Containers Transform World Trade

January 26, 2018 Containerization

The defining feature of the global economy is that it is fundamentally global.

In the early 1960s, world trade in merchandise was less than 20% of world economic output. Now, it is around 50%. The biggest enabler of this globalisation has been a simple invention: the shipping container. Just a corrugated steel box: 8ft. (2.4m) wide, 8ft. 6in. (2.6m) high and 40ft. (12m) long, its impact has been huge.

In 1954, an unremarkable cargo ship, the SS Warrior, carried some 5,000 tonnes of food, household goods, letters and vehicles from New York to Bremerhaven, Germany. These were carried as 194,582 separate items in 1,156 different shipments. Keeping track of the consignments was a nightmare but the real challenge was physically loading the ship.

Loading by Hand

Pallets piled high with the cargo were hoisted in a sling and deposited in the hold where longshoremen prodded each item into a snug position so that it would not shift on the high seas. Much of the cargo, from bags of sugar heavier than a man to metal bars the weight of a small car, was shifted with muscle power alone.

It was dangerous work and in a large port someone would be killed every few weeks. On SS Warrior’s trip to Bremerhaven, the ship took ten days to load and unload, as much time as it had spent crossing the Atlantic. In today’s money, the cargo cost around $420 a tonne to move. Sixty years ago, shipping goods internationally was costly, chancy, and immensely time consuming.

Vested Interests

The solution was simple: big standard containers. But while inventing the box was the answer, the real challenge was overcoming social obstacles. Trucking companies, shipping companies and ports could not agree on a standard size. Then there were the powerful dockworkers’ unions which resisted the innovation that would mean fewer jobs for members.

The man who can fairly be described as the inventor of the modern shipping container system was Malcom McLean.
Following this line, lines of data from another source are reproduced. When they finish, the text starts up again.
/-- **(S1) Weil classes vanish on `K`-stable abelian subvarieties of dimension `< 2n`** (C807 (b)(ii′)): let `ι : B ⟶ P` be a morphism
of complex abelian varieties intertwining `ψ_B` (`ψ_B ≫ ψ_B = −d`, `d ≥ 1`) with `ψ₀` — `ι ≫ ψ₀ = ψ_B ≫ ι` (e.g. the inclusion of a
`ψ₀`-stable abelian subvariety, or a translate composed with it) — and `dim B < 2n`. Then `ι^* w = 0` for every `w` in the Weil plane
`weilClassesOf P ψ₀ n d ⊆ H²ⁿ(P(ℂ); ℂ)`. Consequence (the sieve, C807 (b)(iii)): restricted to such a `B`, a seed class `q·hⁿ + w` is
indistinguishable from `q·hⁿ`. [cite: vanGeemen1994HodgeAV, 4.9 and proof of Thm. 6.12] -/
theorem nsc_sieve_weilClassesOf_map_eq_zero_of_dim_lt {P B : AbelianVariety ℂ} {ψ₀ : P ⟶ P} {ψB : B ⟶ B} {n d : ℕ}
    (hd : 0 < d) (hψB : ψB ≫ ψB = -(d • 𝟙 B)) (ι : B ⟶ P) (hι : ι ≫ ψ₀ = ψB ≫ ι) (hB : B.dim < 2 * n)
    {w : complexBetti P.X (2 * n)} (hw : w ∈ weilClassesOf P ψ₀ n d) :
    complexBetti.map ι.hom.hom.hom (2 * n) w = 0 := by
  rw [weilClassesOf, Submodule.mem_sup] at hw
  obtain ⟨c₁, h₁, c₂, h₂, rfl⟩ := hw
  have eplus : (fun x y : ℕ => ((x : ℂ) + (y : ℂ) * Complex.I * (Real.sqrt d : ℂ)) ^ (2 * n)) =
      fun x y : ℕ => ((x : ℂ) + (y : ℂ) * (Complex.I * (Real.sqrt d : ℂ))) ^ (2 * n) := by
    funext x y; rw [mul_assoc]
  have eminus : (fun x y : ℕ => ((x : ℂ) - (y : ℂ) * Complex.I * (Real.sqrt d : ℂ)) ^ (2 * n)) =
      fun x y : ℕ => ((x : ℂ) + (y : ℂ) * (-(Complex.I * (Real.sqrt d : ℂ)))) ^ (2 * n) := by
    funext x y; rw [mul_neg, mul_assoc, sub_eq_add_neg]
  have h₁' := nsc_sieve_map_mem_pullbackEigenclasses ι hι h₁
  have h₂' := nsc_sieve_map_mem_pullbackEigenclasses ι hι h₂
  rw [eplus, nsc_sieve_pullbackEigenclasses_pow_eq_bot_of_dim_lt hd hψB hB (Or.inl rfl), Submodule.mem_bot] at h₁'
  rw [eminus, nsc_sieve_pullbackEigenclasses_pow_eq_bot_of_dim_lt hd hψB hB (Or.inr rfl), Submodule.mem_bot] at h₂'
  rw [map_add, h₁', h₂', add_zero]

/-! ### (S2) a seed meets every test cycle seen by a power of `h` -/

/-- `hᵏ ⌣ (q·hⁿ + w) = q·h^{k+n} + hᵏ ⌣ w` — bilinearity of `⌣` and `hᵏ ⌣ hⁿ = h^{k+n}` (associativity, by induction on `n`).
[cite: Hatcher2002, §3.2 p. 211] -/
theorem nsc_sieve_cupPow_cup_seedClass {Y : Type} [TopologicalSpace Y] (h : singularCohomology ℂ ℂ Y 2) (q : ℂ) (k n : ℕ)
    (hkn : 2 * k + 2 * n = 2 * (k + n)) (w : singularCohomology ℂ ℂ Y (2 * n)) :
    cupProduct hkn (cupPowTwo h k) (q • cupPowTwo h n + w) = q • cupPowTwo h (k + n) + cupProduct hkn (cupPowTwo h k) w := by
  have aux : ∀ (j : ℕ) (e : 2 * k + 2 * j = 2 * (k + j)),
      cupProduct e (cupPowTwo h k) (cupPowTwo h j) = cupPowTwo h (k + j) := by
    intro j
    induction j with
    | zero => intro e; exact cupProduct_one _
    | succ j ih =>
      intro e
      have e' : 2 * k + 2 * j = 2 * (k + j) := by omega
      rw [cupPowTwo_succ h j, ← cupProduct_assoc e' (two_mul_add_two j) (two_mul_add_two (k + j)) e, ih e']
      exact (cupPowTwo_succ h (k + j)).symm
  rw [map_add, map_smul, aux n hkn]

/-- **(S2) the seed meets every test cycle that `h^{n+k}` sees** (C807 (b)(ii)). On a complex abelian `2n`-fold `(P, ψ₀)` with
`ψ₀ ≫ ψ₀ = −d` (`d ≥ 1`) let `h ∈ H²` be `K`-symmetric (`ψ₀^* h = d·h`, e.g. a `K`-symmetrised hyperplane class), `w` a Weil class, and
suppose the SEED CLASS `q·hⁿ + w` (`q ≠ 0`) is supported on the Zariski-closed set `Z` while a class `f` is supported on the
Zariski-closed set `V`. If `h^{n+k} ⌣ f ≠ 0` for some `k ≥ 1`, then `Z ∩ V ≠ ∅`. Typical use: `V` a closed subvariety of dimension
`n + k` with `f = [V]`, `h^{n+k} ⌣ [V] = deg_h V · [pt] ≠ 0` — the seed meets EVERY closed subvariety of dimension `≥ n + 1`; with (S1),
every translate of a `ψ₀`-stable abelian `n`-fold as well. [cite: Fulton1998, §19.2 Cor. 19.2] [cite: vanGeemen1994HodgeAV, proof of Lemma 5.2 (6)] -/
theorem nsc_sieve_inter_nonempty_of_seedClass_of_cupPow_ne_zero {P : AbelianVariety ℂ} {ψ₀ : P ⟶ P} {n d : ℕ}
    (hP : P.dim = 2 * n) (hd : 0 < d) (hψ : ψ₀ ≫ ψ₀ = -(d • 𝟙 P)) {h : complexBetti P.X 2}
    (hh : complexBetti.map ψ₀.hom.hom.hom 2 h = (d : ℂ) • h) {w : complexBetti P.X (2 * n)} (hw : w ∈ weilClassesOf P ψ₀ n d)
    {q : ℂ} (hq : q ≠ 0) {Z V : Set P.X.left} (hZ : IsClosed Z) (hV : IsClosed V)
    (hseed : q • cupPowTwo h n + w ∈ classesSupportedOn P.X Z (2 * n)) {j : ℕ} {f : complexBetti P.X j}
    (hf : f ∈ classesSupportedOn P.X V j) {k : ℕ} (hk : 0 < k) {s : ℕ} (hs : 2 * (k + n) + j = s)
    (hne : cupProduct hs (cupPowTwo h (k + n)) f ≠ 0) :
    (Z ∩ V).Nonempty := by
  by_contra hempty
  rw [Set.not_nonempty_iff_eq_empty] at hempty
  have hkn : 2 * k + 2 * n = 2 * (k + n) := by ring
  -- `hᵏ ⌣ (q hⁿ + w) = q h^{k+n}` is supported on `Z`
  have hcup : cupProduct hkn (cupPowTwo h k) (q • cupPowTwo h n + w) = q • cupPowTwo h (k + n) := by
    rw [nsc_sieve_cupPow_cup_seedClass h q k n hkn w,
      cupProduct_cupPowTwo_eq_zero_of_map_eq_smul_of_mem_weilClassesOf hP hd hψ hh hw hk hkn, add_zero]
  have hZ' : q • cupPowTwo h (k + n) ∈ classesSupportedOn P.X Z (2 * (k + n)) := by
    rw [← hcup, ← Set.univ_inter Z]
    exact cupProduct_mem_classesSupportedOn_inter isClosed_univ hZ hkn
      (by rw [classesSupportedOn_univ]; exact Submodule.mem_top) hseed
  -- hence `q h^{k+n} ⌣ f` is supported on `Z ∩ V = ∅`, i.e. vanishes
  have h0 : cupProduct hs (q • cupPowTwo h (k + n)) f ∈ classesSupportedOn P.X (Z ∩ V) s :=
    cupProduct_mem_classesSupportedOn_inter hZ hV hs hZ' hf
  rw [hempty, classesSupportedOn_empty, Submodule.mem_bot, map_smul, LinearMap.smul_apply, smul_eq_zero] at h0
  exact h0.elim hq hne

/-! ### (S3) the degree-8/10 bookkeeping of the higher sieve (pure algebra) -/

/-- **(S3a) the classes of `Z` on its resolution**: with `K_Z = 2ξ + c₁F` and `c₂(T_Z) = 3ξ² + 3ξ·c₁F + c₁F² + c₂E − c₂F` (C815 (b): `Z ≅ Z(s)
⊂ ℙ(E)`, `ξ = c₁𝒪(1)`, relative canonical class and `c(T_Z) = c(T_{ℙ(E)})/c(π^*F ⊗ 𝒪(1))` restricted), the degree-10 datum is
`K_Z² + c₂(T_Z) = 7ξ² + 7c₁F·ξ + (2c₁F² + c₂E − c₂F)`. [cite: Fulton1998, §3.2 Example 3.2.11 and §14.4] -/
theorem nsc_sieve_resolution_KZ_sq_add_c2 {R : Type*} [CommRing R] (ξ c₁F c₂E c₂F K c₂T : R)
    (hK : K = 2 * ξ + c₁F) (hc₂ : c₂T = 3 * ξ ^ 2 + 3 * ξ * c₁F + c₁F ^ 2 + c₂E - c₂F) :
    K ^ 2 + c₂T = 7 * ξ ^ 2 + 7 * c₁F * ξ + (2 * c₁F ^ 2 + c₂E - c₂F) := by
  subst hK hc₂
  ring

/-- **(S3b) the push-forward bookkeeping**: with `i_*((x₀ + x₁ξ + x₂ξ²)|_Z) = x₀·c₃ + x₁·c₄ + x₂·c₅` (`c_k = c_k(F − E)`, `i_*(ξᵃ|_Z) = c_{3+a}(F − E)`
by `π_*ξ^{r−1+a} = s_a(E)` and the projection formula), `S₈ := i_*K_Z = 2c₄ + c₁F·c₃` and
`S₁₀ := i_*(K_Z² + c₂(T_Z)) = 7c₅ + 7c₁F·c₄ + (2c₁F² + c₂E − c₂F)·c₃` — the two classes that C815 (a) requires to lie on the lines `ℚ·h⁴`,
`ℚ·h⁵` (pv2-g7's (V)–(VII) in the normalisation of the tensor point). [cite: Fulton1998, §3.2 Prop. 3.1 (a) and §14.4] -/
theorem nsc_sieve_pushforward_S8_S10 {R : Type*} [CommRing R] (c₁F c₂E c₂F c₃ c₄ c₅ : R) (push : R → R → R → R)
    (hpush : ∀ x₀ x₁ x₂, push x₀ x₁ x₂ = x₀ * c₃ + x₁ * c₄ + x₂ * c₅) :
    push c₁F 2 0 = 2 * c₄ + c₁F * c₃ ∧
      push (2 * c₁F ^ 2 + c₂E - c₂F) (7 * c₁F) 7 = 7 * c₅ + 7 * c₁F * c₄ + (2 * c₁F ^ 2 + c₂E - c₂F) * c₃ := by
  refine ⟨?_, ?_⟩ <;> rw [hpush] <;> ring

/-- **(S3c) Grothendieck–Riemann–Roch in degrees 4 and 5 with `td(P) = 1`**: `ch(i_*𝒪_Z) = i_*(td(T_Z))`, `td₁ = c₁/2 = −K_Z/2`,
`td₂ = (c₁² + c₂)/12 = (K_Z² + c₂)/12`; so `ch₄(i_*𝒪_Z) = −½·S₈`, `ch₅ = S₁₀/12`, and in any `ℚ`-module «`ch_k ∈ ℚ·hᵏ`» is «`S_k ∈ ℚ·hᵏ`»
(the lines are `ℚ`-subspaces and the scalars `−½`, `1/12` are invertible). [cite: Fulton1998, §15.2 Thm. 15.2 and Example 15.2.16] -/
theorem nsc_sieve_grr_degrees_four_five {M : Type*} [AddCommGroup M] [Module ℚ M] (S₈ S₁₀ h₄ h₅ ch₄ ch₅ : M)
    (h4 : ch₄ = (-(1 / 2 : ℚ)) • S₈) (h5 : ch₅ = (1 / 12 : ℚ) • S₁₀) :
    (ch₄ ∈ ℚ ∙ h₄ ↔ S₈ ∈ ℚ ∙ h₄) ∧ (ch₅ ∈ ℚ ∙ h₅ ↔ S₁₀ ∈ ℚ ∙ h₅) := by
  subst h4 h5
  refine ⟨?_, ?_⟩
  · refine ⟨fun hm => ?_, fun hm => Submodule.smul_mem _ _ hm⟩
    have := Submodule.smul_mem (ℚ ∙ h₄) (-2 : ℚ) hm
    rwa [smul_smul, show (-2 : ℚ) * (-(1 / 2 : ℚ)) = 1 by norm_num, one_smul] at this
  · refine ⟨fun hm => ?_, fun hm => Submodule.smul_mem _ _ hm⟩
    have := Submodule.smul_mem (ℚ ∙ h₅) (12 : ℚ) hm
    rwa [smul_smul, show (12 : ℚ) * (1 / 12 : ℚ) = 1 by norm_num, one_smul] at this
McLean did not know much about shipping but was a trucking entrepreneur. He knew about trucks, about playing the system and all about saving money.

McLean not only saw the potential of a shipping container that would fit neatly on a flat-bed truck, he also had the skills and risk-taking attitude needed to make it happen. First, he gained control of both a shipping company and a trucking company. Then, he re-fit his ships to new container specifications. He encouraged New York’s Port Authority to turn its New Jersey site into a centre for container shipping and cleverly sold the idea of container shipping to the world’s most powerful customer: the US military.

In solving the logistical nightmare of shipping vast amounts of equipment to Vietnam, the container worked much better as part of an integrated logistical system which the US military could implement. Even better, McLean realised that, on the way back from Vietnam, his empty container ships could collect payloads from the world’s fastest growing economy, Japan. Trans-Pacific trading began in earnest.

Zero cost transport

The revolution in global shipping has swept the globe and, for an ever-growing number of destinations, goods can now be shipped reliably, swiftly and cheaply. A modern container ship can carry 20 times as much cargo as the SS Warrior did and disgorge its cargo in hours rather than days. And, rather than the $420 per tonne aboard the SS Warrior, customers might pay now less than $50. It is no wonder that shipping containers now carry some 90% of world trade.